Ontario emergency department nurse Pam Parks now frequently goes home in tears at the end of her shift because she feels she isn’t able to give proper care in the overwhelmed system.
A registered practical nurse since 1986, Ms. Parks said a worsening staffing shortage in the province’s health care system has made the workload unbearable for nurses who now have to work longer shifts and care for more patients. Ms. Parks said she sometimes only makes it out to the parking lot after a long shift when she is called to see if she can pick up a vacant shift.
“The majority of hospitals across Ontario are in a full-blown crisis mode. We are on life support because there just aren’t enough of us to deal with the patients coming in,” she told reporters Thursday morning. “We’re sinking with no life raft to hold on to.”

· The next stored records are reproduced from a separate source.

import Literature.MathematicalPhysics.QuantumFieldTheory.Balaban1983to89.B8IdxB8SubDPeriodize
import Literature.MathematicalPhysics.QuantumFieldTheory.Balaban1983to89.B8Admissible134Sep22ZdDictionary

/-!
# `Balaban1983to89.B8Admissible134Periodize` — [Balaban1985RegularSpaces] (1.3)–(1.4) p. 77 («Ω_j ⊂ T_η», «Ω_j = Bʲ(Ω_j^{(j)}), Ω_j is a sum of cubes of a size M₁Lʲη, (Lʲη)⁻¹dist(Ω_jᶜ, Ω_{j+1}) > RM₁»):
# PRINT'S LITERAL (1.3)–(1.4) CLASS `B8Eq134Admissible.Admissible134` SURVIVES PERIODISATION (the tree's `B15LatticeCubeTorus.periodize` at the constant period, tiling law `M₁·Lᵏ ∣ P`; the metric
# clause (1.4)₃ with NO largeness condition on the period), AND THE PRINT-CLASS CUT OF THE PERIODIC (1.5)-INDEX `Node00.IdxB8SubDPer θ P` IS INHABITED AT EVERY DEPTH

statement-level skeleton of published theorems with citation tags; proofs where landed; nothing here is a claim about the Yang–Mills mass gap

T. Bałaban, *Spaces of regular gauge field configurations on a lattice and gauge fixing conditions*, Commun. Math. Phys. **99** (1985) 75–102 `[Balaban1985RegularSpaces]`
— (1.3)–(1.4) p. 77, p. 77 («we consider sequences of domains Ω_j ⊂ T_η», «The number M₁ is a size of big blocks and was fixed in [4]», «R is a sufficiently large positive integer»), Sect. F p. 98
(«M a multiple of R₁M₁», «ρ = R₁M₁»), (1.131) p. 99.  T. Bałaban, *Propagators and renormalization transformations … II*, Commun. Math. Phys. **96** (1984) 223–250 `[Balaban1984PropagatorsII]` — (2.1)–(2.2) p. 224.

WHY (cell pub-ymgap, N05 [B8]; director-ym №217 (β′-PERIODIC) road; referee ref-L g11 SECOND-GAP notice #550 on this seat's g5 certificate `B8IdxB8SubDPrintClassGap` (the (1.5)-keyed leaf index `IdxB8SubD θ`
is STRICTLY WIDER than print's (1.3)–(1.4) class); lane word dag-n05-d g14 2026-08-28 14:01Z: exit 1 DECLARED ∕ exit 2 CUT = a Node-00 pin of the print-class sub-index `{j : IdxB8SubD(Per) θ (P) // Admissible134 θ.L M₁ R j.k j.Ω}`
+ a token re-key, «on the (β′) road the SAME cut applies»).  Width seat dag-n05-w2 g6, CLAIM-4: the ONE kernel fact exit 2 needs on the periodic road — its sub-index is INHABITED — and the honest-scope footnote under
exit 1.  By this seat's `B8IdxB8SubDPeriodize` (p638085) every admissible tower's torus image is a member of dag-n05-w1's `IdxB8SubDPer θ P`; here the FINER class is carried through: nesting ∕ emptiness above `k`
translate-wise, `Lʲ`-block and `M₁Lʲ`-big-cube saturation because a deck translation by `P ∈ M₁Lʲℤ` permutes the cubes, and the METRIC CLAUSE (1.4)₃ unconditionally — a site outside the periodised `Ω_j` is outside
EVERY translate of `Ω_j`, in particular the one carrying the given point of `Ω_{j+1}`, and `supDist` is translation-invariant.

WHAT IS PROVED (0 `def`, 0 sorry; std axioms):
* §1 clause-wise: `supDist_sub_right`, `mem_periodize_const_sub_iff`, `blockSat_periodize_level` (saturation by `N`-cubes survives when `N ∣ P`), `bigCubes14_periodize` (r13's `BigCubes14`, under `M₁·Lᵏ ∣ P` and
  `Ω_j = ∅` above `k`), ★ `metricClause14_periodize` (r05's `MetricClause14 supDist … 1 L R M₁`, EVERY period `P`).
* §2 ★★ `admissible134_periodize` (`Admissible134 L M₁ R k Ω → M₁·Lᵏ ∣ P → Admissible134 L M₁ R k (periodize (fun _ ↦ P) Ω)`).
* §3 on the indices of record: ★★ `exists_idxB8SubDPer_admissible134` (`1 ≤ M₁ → θ.L ≤ R·M₁ → 1 ≤ k → 0 < P → M₁·θ.Lᵏ ∣ P → ∃ j : IdxB8SubDPer θ P, j.k = k ∧ Admissible134 θ.L M₁ R k j.Ω` — r13's
  `admissible134_cubeFam_printed` periodised through p638085's `exists_idxB8SubDPer_periodize`), `exists_idxB8SubD_admissible134_isPeriodic` (the ℤᵈ-index reading), and in dag-n06-e's (2.2) currency
  `IdxB8SubDPer.sep22Zd_of_admissible134` ∕ ★ `exists_idxB8SubDPer_admissible134_sep22Zd` (this seat's g5 dictionary `IdxB8SubD.sep22Zd_of_admissible134` at the periodic member, every truncation `m ≤ k`, every `⌈M⌉₊ ≤ M₁`).
* §4 (v1.1, append-only): `exists_idxB8SubDPer_admissible134_eq` (the member with `Ω = periodize (fun _ ↦ P) (cubeFam true θ.L (fun _ ↦ M₁) M₁ (R·M₁) k)` named), ★ `exists_idxB8SubDPer_admissible134_nested` (its `Ω₁ ≠ ℤᵈ`
  once `θ.Lᵏ·M₁ + 2·θ.L·(R·M₁)·gs θ.L (k−1) < P` — the print-class periodic sub-family is not the all-torus tower alone).

HONEST FRAMING: set bookkeeping on `ℤᵈ` + r05 ∕ r13 ∕ p638085 ∕ p637193 ∕ p634090 BY NAME; NO estimate; nothing of Bałaban's asserted or refuted; NO κ-pin ∕ index ∕ slot typed (Node 00's pen on the director's word — this file
is the A2 such a pin would cite); the author takes no side on DECLARE vs CUT; count-neutral; N05 NOT discharged; one finite 𝕋⁴ programme at fixed ε, Bałaban AS PRINTED — NOT continuum ∕ ℝ⁴ ∕ OS ∕ mass gap ∕ Clay.
No `sorry`, no `instance`, no `notation`. -/

noncomputable section
/-!
# Bläser–Ikenmeyer–Lysikov–Pandey–Schreyer: minrank of 3-tensors, minrank varieties as orbit
# closures, their stabilizers and equations (typed statements of §5–§7)

Source: M. Bläser, C. Ikenmeyer, V. Lysikov, A. Pandey, F.-O. Schreyer, *Variety membership
testing, algebraic natural proofs, and geometric complexity theory*, arXiv:1911.02534, bib key
`BlaserIkenmeyerLysikovPandeySchreyer2019` (refereed version: *On the orbit closure containment
problem and slice rank of tensors*, SODA 2021, doi:10.1137/1.9781611976465.152). NUMBERING = the
flat numbering of the held arXiv text (`lit read paper:arxiv-1911.02534`, TeX chunks `pNNNN`):
Def 13 (p0022), Thm 14, Def 15, Lemmas 16–18, `T_{k,n,r}`, Thm 19 (p0023), Cor 20, Thm 21, Thm 22
(p0024), Thm 23, Thm 24, Cor 25 (p0025), statement 26 (`LRC(α,β)`), Thm 27 (p0026). The §8 results
(Thms 33–36, Cor 37, Def 38, Cor 42) are the sibling file
`Literature/Barriers/ValiantsHypothesis/BILPS19MembershipHardness.lean`. Honest framing (val-lit):
published statements TYPED as cite-tagged `def … : Prop` named facts (D-0014) over the tree's
vocabulary (`actTensor`, `zariskiClosure`, `Matrix.rank`, `Kumar2015.IsLatinRect`) plus small
proved API lemmas; nothing here bears on `VP ≠ VNP`. Statement 26 is NOT asserted: it is the
hypothesis predicate `latinRectangleCondition` of Thm 27.

Conventions made explicit. (1) `T ∈ U ⊗ V ⊗ W`, `U = F^ι`, `V = F^κ`, `W = F^μ`, is
`T : ι → κ → μ → F` (slices `T a`); "`Tx`" is `contract3 T x` (`U*` identified with `ι → F`); the
affine point of `T` is `trilinearPt T`, orbit closures are `orbitClosure3 T = zariskiClosure
(trilinearPt '' glOrbit3 T)`. (2) Fields: §6 opens "Over algebraically closed fields" and Thm 14 is
stated for `F` algebraically closed; Def 15 – Thm 22 carry no separate clause and are typed with
`[IsAlgClosed F]` (safe reading; Lemmas 17–18 hold over any field by the printed proofs); §7 works
"over `ℂ` (or over algebraically closed field of characteristic `0`)": Thms 23, 24, Cor 25, Thm 27
carry `[IsAlgClosed F] [CharZero F]`. (3) `T_{k,n,r} ∈ U ⊗ L ⊗ L`, `U = F^k`, `L = F^r ⊕ (F^n)^{k-1}`,
is typed with `k = k'+1`, slice index `Option (Fin k')` (`none` = `e_1`) and `L`-index
`BIdx k' n r = Fin r ⊕ (Fin n × Fin k')`. (4) Thm 21 is typed as an explicit SET description of the
stabilizer via the printed embedding `(z, Z, σ) ↦ (P_σ diag(z), P̃_σ diag(Z), P̃_σ diag((z_i Z_i)^{-T}))`;
the abstract isomorphism type `[(GL_r × GL_1) × (GL_n × GL_1)^{k-1}] ⋊ S_{k-1}` is this
parametrisation and is not typed separately; it carries `1 ≤ r` besides the printed `r < n` (for
`r = 0` the first slice of `T_{k,n,0}` vanishes and the first column of `A` is unconstrained) —
WEAKER by an explicit hypothesis; Thm 22 is typed under the same standing hypotheses. (5) Thm 23
("size-`s` minors of `M_{T,r}` lie in `I(𝓜_r)`", `s = dim S^{r+1}U` = number of columns of
`M_{T,r}`) is typed as the equivalent column dependence: the column at the monomial `x^d`,
`|d| = r+1`, is the vector of `x^d`-coefficients of the `(r+1)`-minors of `Tx` (rows = all
selections `Fin (r+1) → κ, μ`; repeated/zero rows do not affect column dependence; in
characteristic `0` the columns of `M_{T,r}` are these vectors up to nonzero multinomial factors).
(6) Thm 24's bound is rational-valued and typed in `ℚ`; `F_{T,p}` is the matrix `koszulMatrix p T`
with the tree's wedge signs `wedgeSign` (`DM16NonCommutativeRank.lean`). (7) Thm 27 is typed
WEAKER: a nonzero homogeneous degree-`km` equation of `𝓜_r` exists (its isotypic type
`((k×m),(m×k),(m×k))` is not typed).
-/

noncomputable section

open MvPolynomial Matrix

namespace Literature.Computability.AlgebraicComplexity

/-! ### Def 13 / Def 15: contraction, minrank, minrank varieties -/

section Minrank

variable {F : Type*} [Field F] {ι κ μ : Type*} [Fintype ι] [Fintype μ]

Ms. Parks and representatives from health care unions are calling for “all-hands-on-deck action” from the provincial government and the Ontario Hospital Association (OHA) to combat the staffing crunch and a wave of emergency room closures across Ontario.
Service Employees International Union Healthcare (SEIU) and the Ontario Council of Hospital Unions (OCHU), representing 70,000 hospital staff in the province, issued open letters to both parties Thursday with recommendations to address what they describe as a crisis in the system.
A main priority for the unions is to have an “urgent meeting” with Premier Doug Ford to come up with a plan. OCHU president Michael Hurley said the focus must be on increasing wages to attract skilled workers to the sector, pointing to Bill 124 which capped public-sector wage increases to one per cent annually. The unions are also calling for a ban on the use of nursing agency staff in hospitals and further financial incentives to bolster short-term hiring.
“We are alarmed that today we are seeing no sense of urgency from the provincial government in the face of an unprecedented threat to our communities,” Mr. Hurley said. “We are very concerned that without a meaningful action plan, conditions will deteriorate further in our hospitals.”
The hospital staff vacancy rate was around 9 per cent at the latest survey in March and 12 per cent for nurses, with the unions estimating a shortage of about 20,000 people. Several emergency departments and urgent care centres, both in rural and urban areas, have had to reduce hours due to lack of health care workers in recent weeks as a seventh wave of the COVID-19 pandemic hits the province. (Emergency services at the Perth and Smiths Falls District Hospital have been suspended since July 2 and are expected to resume Sunday.)
In May, the average length of stay in an emergency room for those waiting to be admitted was 20.1 hours, the highest in 14 years aside from January during the height of the COVID-19 Omicron wave.
Responding to the union concerns in a statement Thursday, Ontario Ministry of Health spokesperson Stephen Warner said the provincial government has launched an extensive health care recruiting and training program in an effort to ramp up staffing. This includes spending $342-million to add more than 5,000 new nurses as well as 8,000 personal support workers as soon as possible. The province also launched a “learn and stay” grant for nursing graduates to receive a full tuition reimbursement for practising in an underserved community.
The unions also took issue with how hospital leadership across the province are handling the crisis and are calling for further transparency from the hospital association on the staffing crunch. SEIU Healthcare president Sharleen Stewart laid out a five-point plan that the unions want the OHA to adopt, including providing weekly press conferences to update the public on the situation and launching a website to provide real-time information on hospital staffing challenges at every hospital.
Ms. Stewart is also calling on the association to divert the funds being spent on a recent advertising campaign toward hospital care.
“Things are rotten in the state of our hospitals,” Ms. Stewart said. “We’re calling on hospital executives to bring transparency to the crisis and be accountable to the public about the state of the hospital crisis and staff deserve more information as well as a commitment to urgent action now.”
In response, OHA president and CEO Anthony Dale said the advertisements are part of a one-time campaign to celebrate the efforts of hospitals and staff and didn’t use public funds. Mr. Dale said the association values frontline health care workers and is working closely with the province to address the challenges facing the system.